:: Working data

import Mathlib
import Summits.NavierStokesRegularity.NavierStokesRegularity.Theorems.FilamentSkeletonRssAnalyticStripLiaSymbolAsymp
import Summits.NavierStokesRegularity.NavierStokesRegularity.Theorems.FilamentSkeletonRssAnalyticStripLiaSymbolNumericsDefs

/-!
# Stub P3 `stub_liaSymbol` (child 28295 of `SkeletonJ1G`) — CERTIFIED NUMERICS, SOUNDNESS I:
# the `e^{−y}` enclosures and the per-cell bracket bounds

Lane ns-filament-19175-p1 g12 (prover), 2026-08-28, `--supports stmt-NavierStokesRegularity-28295 --as helper`.
Proves: `rdn q ≤ q ≤ rup q`; `expNegLo y ≤ e^{−y} ≤ expNegHi y` for rational `y ≥ 0` (Mathlib `Real.exp_bound` at `y/128`, then
7 certified squarings); `C`, `E` antitone in `p`; and the four cell inequalities on `(a,b]`, `0 < a ≤ b`:
`rdn((b−a)·lb·expNegLo(p/a)) ≤ ∫_{(a,b]} e^{−t}e^{−p/t} ≤ rup((b−a)·ub·expNegHi(p/b))` (and the `E`-versions with `/b`, `/a`)
whenever `lb ≤ e^{−b}`, `e^{−a} ≤ ub`.  Pure proof file over the definitions of `…LiaSymbolNumericsDefs`.

HONEST FRAMING: certified numerics for one explicit real integral, serving a HYPOTHETICAL filament-skeleton line on the
NEGATIVE side of a MODEL route; nothing here bears on Navier–Stokes regularity or blow-up.
-/

set_option linter.dupNamespace false

noncomputable section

::::

*Problem details:*
Each entry must be printed again exactly as given.

*Answer to this problem:*
import Mathlib
import Summits.NavierStokesRegularity.NavierStokesRegularity.Theorems.FilamentSkeletonRssAnalyticStripLiaSymbolAsymp
import Summits.NavierStokesRegularity.NavierStokesRegularity.Theorems.FilamentSkeletonRssAnalyticStripLiaSymbolNumericsDefs

/-!
# Stub P3 `stub_liaSymbol` (child 28295 of `SkeletonJ1G`) — CERTIFIED NUMERICS, SOUNDNESS I:
# the `e^{−y}` enclosures and the per-cell bracket bounds

Lane ns-filament-19175-p1 g12 (prover), 2026-08-28, `--supports stmt-NavierStokesRegularity-28295 --as helper`.
Proves: `rdn q ≤ q ≤ rup q`; `expNegLo y ≤ e^{−y} ≤ expNegHi y` for rational `y ≥ 0` (Mathlib `Real.exp_bound` at `y/128`, then
7 certified squarings); `C`, `E` antitone in `p`; and the four cell inequalities on `(a,b]`, `0 < a ≤ b`:
`rdn((b−a)·lb·expNegLo(p/a)) ≤ ∫_{(a,b]} e^{−t}e^{−p/t} ≤ rup((b−a)·ub·expNegHi(p/b))` (and the `E`-versions with `/b`, `/a`)
whenever `lb ≤ e^{−b}`, `e^{−a} ≤ ub`.  Pure proof file over the definitions of `…LiaSymbolNumericsDefs`.

HONEST FRAMING: certified numerics for one explicit real integral, serving a HYPOTHETICAL filament-skeleton line on the
NEGATIVE side of a MODEL route; nothing here bears on Navier–Stokes regularity or blow-up.
-/

set_option linter.dupNamespace false

noncomputable section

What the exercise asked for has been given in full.